Which lines below fall between the one containing "becomes the letter" and the one containing "by rw [List.length_map];"? Repeat them exactly, counting both of those lines, and add nothing else.

------------

import Mathlib

/-! # The substitution `ε ↦ ε³`: stub `stub_ibqCube` of line `Sketch` (eps-order-ladder)
for crux `WordLengthQP` (stmt-ValiantsHypothesis-6623)

Helper file for the skeleton `Cruxes/WordLengthQP/Lines/Sketch.lean` of crux
`Summit.ValiantsHypothesis.ValiantsHypothesis.Theses.ElementaryWordLength.WordLengthQP`.

The predicate "`f : MvPolynomial σ ℂ` has an integral border Q-word of shift `≤ μ`, precision `κ`
and length `≤ L`" of the skeleton is SPELLED OUT (deliberately no definition): some list `w` of at
most `L` letters `((c, o), m) : (ℂ[ε] × Option σ) × ℕ`, read as the `2 × 2` matrices
`[[C c · (1 | x_v), C ε^m], [C ε^m, 0]]` over `ℂ[ε][x_σ] = MvPolynomial σ (Polynomial ℂ)`
(`ε := Polynomial.X`), has product `C ε^M • Q(f) + C ε^(M+κ) • G` with `M ≤ μ` and `G` integral,
where `Q(f) = [[f, 1], [1, 0]]` (with `f` embedded by `MvPolynomial.map Polynomial.C`).

We prove `stub_ibqCube`: such a word of shift `≤ μ`, precision `κ`, length `≤ L` yields one of
shift `≤ 3 μ`, precision `3 κ`, length `≤ L`.  This is the remark "by replacing `ε` by `ε³` in all
primitive Q-matrices we obtain matrices in `Q(g) + O(ε³)`" in the proof of Prop. 3.5 of
Bringmann–Ikenmeyer–Zuiddam, done in the integral model: apply the ring endomorphism
`θ = MvPolynomial.map (Polynomial.expand ℂ 3)` of `ℂ[ε][x_σ]` entrywise (`RingHom.mapMatrix`) to
the product equation.  `θ` fixes the variables and `Q(f)`, sends the letter `((c, o), m)` to the
letter `((expand 3 c, o), 3 m)`, and `C ε^M ↦ C ε^(3M)`, so shift and precision triple while the
length is unchanged.

Source: K. Bringmann, C. Ikenmeyer, J. Zuiddam, *On algebraic branching programs of small width*,
J. ACM 65 (2018) art. 32 (CCC 2017; arXiv:1702.05328), §3, proof of Prop. 3.5.
Only Mathlib is used (`Polynomial.expand`, `MvPolynomial.map_map`, `map_list_prod`).
-/

-- `Summit.ValiantsHypothesis.ValiantsHypothesis.…` is the tree's mandated single-conjunct layout
-- (Sub = Summit), so the duplicated namespace component is intended.
set_option linter.dupNamespace false

noncomputable section

open MvPolynomial

namespace Summit.ValiantsHypothesis.ValiantsHypothesis.Cruxes.WordLengthQP.EpsOrderLadder

/-- `θ₃[σ]` (local notation, not a definition): the ring endomorphism of
`ℂ[ε][x_σ] = MvPolynomial σ (Polynomial ℂ)` substituting `ε ↦ ε³` in the coefficients, i.e.
`MvPolynomial.map` of the ring hom underlying `Polynomial.expand ℂ 3`. -/
local notation3 (prettyPrint := false) "θ₃[" σ "]" =>
  (MvPolynomial.map (σ := σ)
    ((Polynomial.expand ℂ 3 : Polynomial ℂ →ₐ[ℂ] Polynomial ℂ) : Polynomial ℂ →+* Polynomial ℂ) :
      MvPolynomial σ (Polynomial ℂ) →+* MvPolynomial σ (Polynomial ℂ))

variable {σ : Type}

/-- `θ₃` on coefficients: `θ₃ (C c) = C (expand 3 c)`. -/
theorem epsCube_map_C (c : Polynomial ℂ) :
    θ₃[σ] (C c : MvPolynomial σ (Polynomial ℂ)) = C (Polynomial.expand ℂ 3 c) :=
  MvPolynomial.map_C _ c

/-- `θ₃ (C ε^m) = C ε^(3 m)`. -/
theorem epsCube_map_C_X_pow (m : ℕ) :
    θ₃[σ] (C (Polynomial.X ^ m) : MvPolynomial σ (Polynomial ℂ)) = C (Polynomial.X ^ (3 * m)) := by
  rw [epsCube_map_C, map_pow, Polynomial.expand_X, ← pow_mul]

/-- `θ₃` fixes the scalar extensions `map C f` of polynomials `f` over `ℂ`
(`MvPolynomial.map_map` and `expand ∘ C = C`). -/
theorem epsCube_map_map_C (f : MvPolynomial σ ℂ) :
    θ₃[σ] (MvPolynomial.map Polynomial.C f) = MvPolynomial.map Polynomial.C f := by
  have hc : ((Polynomial.expand ℂ 3 : Polynomial ℂ →ₐ[ℂ] Polynomial ℂ) :
      Polynomial ℂ →+* Polynomial ℂ).comp Polynomial.C = Polynomial.C :=
    RingHom.ext fun x => by simp
  rw [MvPolynomial.map_map, hc]

/-- `θ₃` applied entrywise commutes with scalar multiplication:
`θ₃ (r • A) = θ₃ r • θ₃ A`. -/
theorem epsCube_mapMatrix_smul (r : MvPolynomial σ (Polynomial ℂ))
    (A : Matrix (Fin 2) (Fin 2) (MvPolynomial σ (Polynomial ℂ))) :
    (θ₃[σ]).mapMatrix (r • A) = θ₃[σ] r • (θ₃[σ]).mapMatrix A :=
  Matrix.ext fun i j => by simp

/-- `θ₃` applied entrywise fixes `Q(f) = [[f, 1], [1, 0]]`. -/
theorem epsCube_mapMatrix_Q (f : MvPolynomial σ ℂ) :
    (θ₃[σ]).mapMatrix (!![MvPolynomial.map Polynomial.C f, 1; 1, 0] :
        Matrix (Fin 2) (Fin 2) (MvPolynomial σ (Polynomial ℂ)))
      = !![MvPolynomial.map Polynomial.C f, 1; 1, 0] := by
  refine Matrix.ext fun i j => ?_
  fin_cases i <;> fin_cases j <;> simp [epsCube_map_map_C]

/-- `θ₃` applied entrywise maps the letter of `((c, o), m)` to the letter of
`((expand 3 c, o), 3 m)`. -/
theorem epsCube_mapMatrix_letter (l : (Polynomial ℂ × Option σ) × ℕ) :
    (θ₃[σ]).mapMatrix (!![MvPolynomial.C l.1.1 * l.1.2.elim 1 MvPolynomial.X,
        MvPolynomial.C (Polynomial.X ^ l.2); MvPolynomial.C (Polynomial.X ^ l.2), 0] :
          Matrix (Fin 2) (Fin 2) (MvPolynomial σ (Polynomial ℂ)))
      = !![MvPolynomial.C (Polynomial.expand ℂ 3 l.1.1) * l.1.2.elim 1 MvPolynomial.X,
          MvPolynomial.C (Polynomial.X ^ (3 * l.2));
          MvPolynomial.C (Polynomial.X ^ (3 * l.2)), 0] := by
  obtain ⟨⟨c, o⟩, m⟩ := l
  refine Matrix.ext fun i j => ?_
  fin_cases i <;> fin_cases j
  · cases o <;> simp
  · exact epsCube_map_C_X_pow (σ := σ) m
  · exact epsCube_map_C_X_pow (σ := σ) m
  · simp

/-- `θ₃` applied entrywise to the right-hand side `C ε^M • Q(f) + C ε^(M+κ) • G` of a border
Q-word equation gives `C ε^(3M) • Q(f) + C ε^(3M+3κ) • θ₃ G`. -/
theorem epsCube_mapMatrix_rhs (f : MvPolynomial σ ℂ) (M κ : ℕ)
    (G : Matrix (Fin 2) (Fin 2) (MvPolynomial σ (Polynomial ℂ))) :
    (θ₃[σ]).mapMatrix
        ((MvPolynomial.C (Polynomial.X ^ M) : MvPolynomial σ (Polynomial ℂ)) •
            (!![MvPolynomial.map Polynomial.C f, 1; 1, 0] :
              Matrix (Fin 2) (Fin 2) (MvPolynomial σ (Polynomial ℂ)))
          + (MvPolynomial.C (Polynomial.X ^ (M + κ)) : MvPolynomial σ (Polynomial ℂ)) • G)
      = (MvPolynomial.C (Polynomial.X ^ (3 * M)) : MvPolynomial σ (Polynomial ℂ)) •
            (!![MvPolynomial.map Polynomial.C f, 1; 1, 0] :
              Matrix (Fin 2) (Fin 2) (MvPolynomial σ (Polynomial ℂ)))
          + (MvPolynomial.C (Polynomial.X ^ (3 * M + 3 * κ)) : MvPolynomial σ (Polynomial ℂ)) •
            (θ₃[σ]).mapMatrix G := by
  rw [map_add, epsCube_mapMatrix_smul, epsCube_mapMatrix_smul, epsCube_map_C_X_pow,
    epsCube_map_C_X_pow, epsCube_mapMatrix_Q, mul_add]

/-- **stub_ibqCube** (BIZ18, proof of Prop. 3.5: "replacing `ε` by `ε³`"): an integral border
Q-word for `f` of shift `≤ μ`, precision `κ`, length `≤ L` yields one of shift `≤ 3 μ`, precision
`3 κ`, length `≤ L`.  Proof: apply the ring map `θ₃ = MvPolynomial.map (Polynomial.expand ℂ 3)`
entrywise (`RingHom.mapMatrix`, `map_list_prod`) to the product equation; a letter `((c, o), m)`
becomes the letter `((expand 3 c, o), 3 m)`, `Q(f)` is fixed, shift and precision triple. -/
theorem stub_ibqCube :
    ∀ {σ : Type} (f : MvPolynomial σ ℂ) (μ κ L : ℕ),
      (∃ w : List ((Polynomial ℂ × Option σ) × ℕ), w.length ≤ L ∧ ∃ M : ℕ, M ≤ μ ∧
        ∃ G : Matrix (Fin 2) (Fin 2) (MvPolynomial σ (Polynomial ℂ)),
          (w.map (fun l => (!![MvPolynomial.C l.1.1 * l.1.2.elim 1 MvPolynomial.X,
              MvPolynomial.C (Polynomial.X ^ l.2); MvPolynomial.C (Polynomial.X ^ l.2), 0] :
                Matrix (Fin 2) (Fin 2) (MvPolynomial σ (Polynomial ℂ))))).prod
            = (MvPolynomial.C (Polynomial.X ^ M) : MvPolynomial σ (Polynomial ℂ)) •
                (!![MvPolynomial.map Polynomial.C f, 1; 1, 0] :
                  Matrix (Fin 2) (Fin 2) (MvPolynomial σ (Polynomial ℂ)))
              + (MvPolynomial.C (Polynomial.X ^ (M + κ)) : MvPolynomial σ (Polynomial ℂ)) • G) →
      (∃ w : List ((Polynomial ℂ × Option σ) × ℕ), w.length ≤ L ∧ ∃ M : ℕ, M ≤ 3 * μ ∧
        ∃ G : Matrix (Fin 2) (Fin 2) (MvPolynomial σ (Polynomial ℂ)),
          (w.map (fun l => (!![MvPolynomial.C l.1.1 * l.1.2.elim 1 MvPolynomial.X,
              MvPolynomial.C (Polynomial.X ^ l.2); MvPolynomial.C (Polynomial.X ^ l.2), 0] :
                Matrix (Fin 2) (Fin 2) (MvPolynomial σ (Polynomial ℂ))))).prod
            = (MvPolynomial.C (Polynomial.X ^ M) : MvPolynomial σ (Polynomial ℂ)) •
                (!![MvPolynomial.map Polynomial.C f, 1; 1, 0] :
                  Matrix (Fin 2) (Fin 2) (MvPolynomial σ (Polynomial ℂ)))
              + (MvPolynomial.C (Polynomial.X ^ (M + (3 * κ))) : MvPolynomial σ (Polynomial ℂ)) • G) := by
  intro σ f μ κ L ⟨w, hw, M, hM, G, hG⟩
  refine ⟨w.map (fun l => ((Polynomial.expand ℂ 3 l.1.1, l.1.2), 3 * l.2)),
    by rw [List.length_map]; exact hw, 3 * M, by omega, (θ₃[σ]).mapMatrix G, ?_⟩
  have h := congrArg (θ₃[σ]).mapMatrix hG
  rw [map_list_prod, List.map_map, epsCube_mapMatrix_rhs] at h
  simp only [Function.comp_def, epsCube_mapMatrix_letter] at h
  simpa only [List.map_map, Function.comp_def] using h

end Summit.ValiantsHypothesis.ValiantsHypothesis.Cruxes.WordLengthQP.EpsOrderLadder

------------

- [Output for this task]:
becomes the letter `((expand 3 c, o), 3 m)`, `Q(f)` is fixed, shift and precision triple. -/
theorem stub_ibqCube :
    ∀ {σ : Type} (f : MvPolynomial σ ℂ) (μ κ L : ℕ),
      (∃ w : List ((Polynomial ℂ × Option σ) × ℕ), w.length ≤ L ∧ ∃ M : ℕ, M ≤ μ ∧
        ∃ G : Matrix (Fin 2) (Fin 2) (MvPolynomial σ (Polynomial ℂ)),
          (w.map (fun l => (!![MvPolynomial.C l.1.1 * l.1.2.elim 1 MvPolynomial.X,
              MvPolynomial.C (Polynomial.X ^ l.2); MvPolynomial.C (Polynomial.X ^ l.2), 0] :
                Matrix (Fin 2) (Fin 2) (MvPolynomial σ (Polynomial ℂ))))).prod
            = (MvPolynomial.C (Polynomial.X ^ M) : MvPolynomial σ (Polynomial ℂ)) •
                (!![MvPolynomial.map Polynomial.C f, 1; 1, 0] :
                  Matrix (Fin 2) (Fin 2) (MvPolynomial σ (Polynomial ℂ)))
              + (MvPolynomial.C (Polynomial.X ^ (M + κ)) : MvPolynomial σ (Polynomial ℂ)) • G) →
      (∃ w : List ((Polynomial ℂ × Option σ) × ℕ), w.length ≤ L ∧ ∃ M : ℕ, M ≤ 3 * μ ∧
        ∃ G : Matrix (Fin 2) (Fin 2) (MvPolynomial σ (Polynomial ℂ)),
          (w.map (fun l => (!![MvPolynomial.C l.1.1 * l.1.2.elim 1 MvPolynomial.X,
              MvPolynomial.C (Polynomial.X ^ l.2); MvPolynomial.C (Polynomial.X ^ l.2), 0] :
                Matrix (Fin 2) (Fin 2) (MvPolynomial σ (Polynomial ℂ))))).prod
            = (MvPolynomial.C (Polynomial.X ^ M) : MvPolynomial σ (Polynomial ℂ)) •
                (!![MvPolynomial.map Polynomial.C f, 1; 1, 0] :
                  Matrix (Fin 2) (Fin 2) (MvPolynomial σ (Polynomial ℂ)))
              + (MvPolynomial.C (Polynomial.X ^ (M + (3 * κ))) : MvPolynomial σ (Polynomial ℂ)) • G) := by
  intro σ f μ κ L ⟨w, hw, M, hM, G, hG⟩
  refine ⟨w.map (fun l => ((Polynomial.expand ℂ 3 l.1.1, l.1.2), 3 * l.2)),
    by rw [List.length_map]; exact hw, 3 * M, by omega, (θ₃[σ]).mapMatrix G, ?_⟩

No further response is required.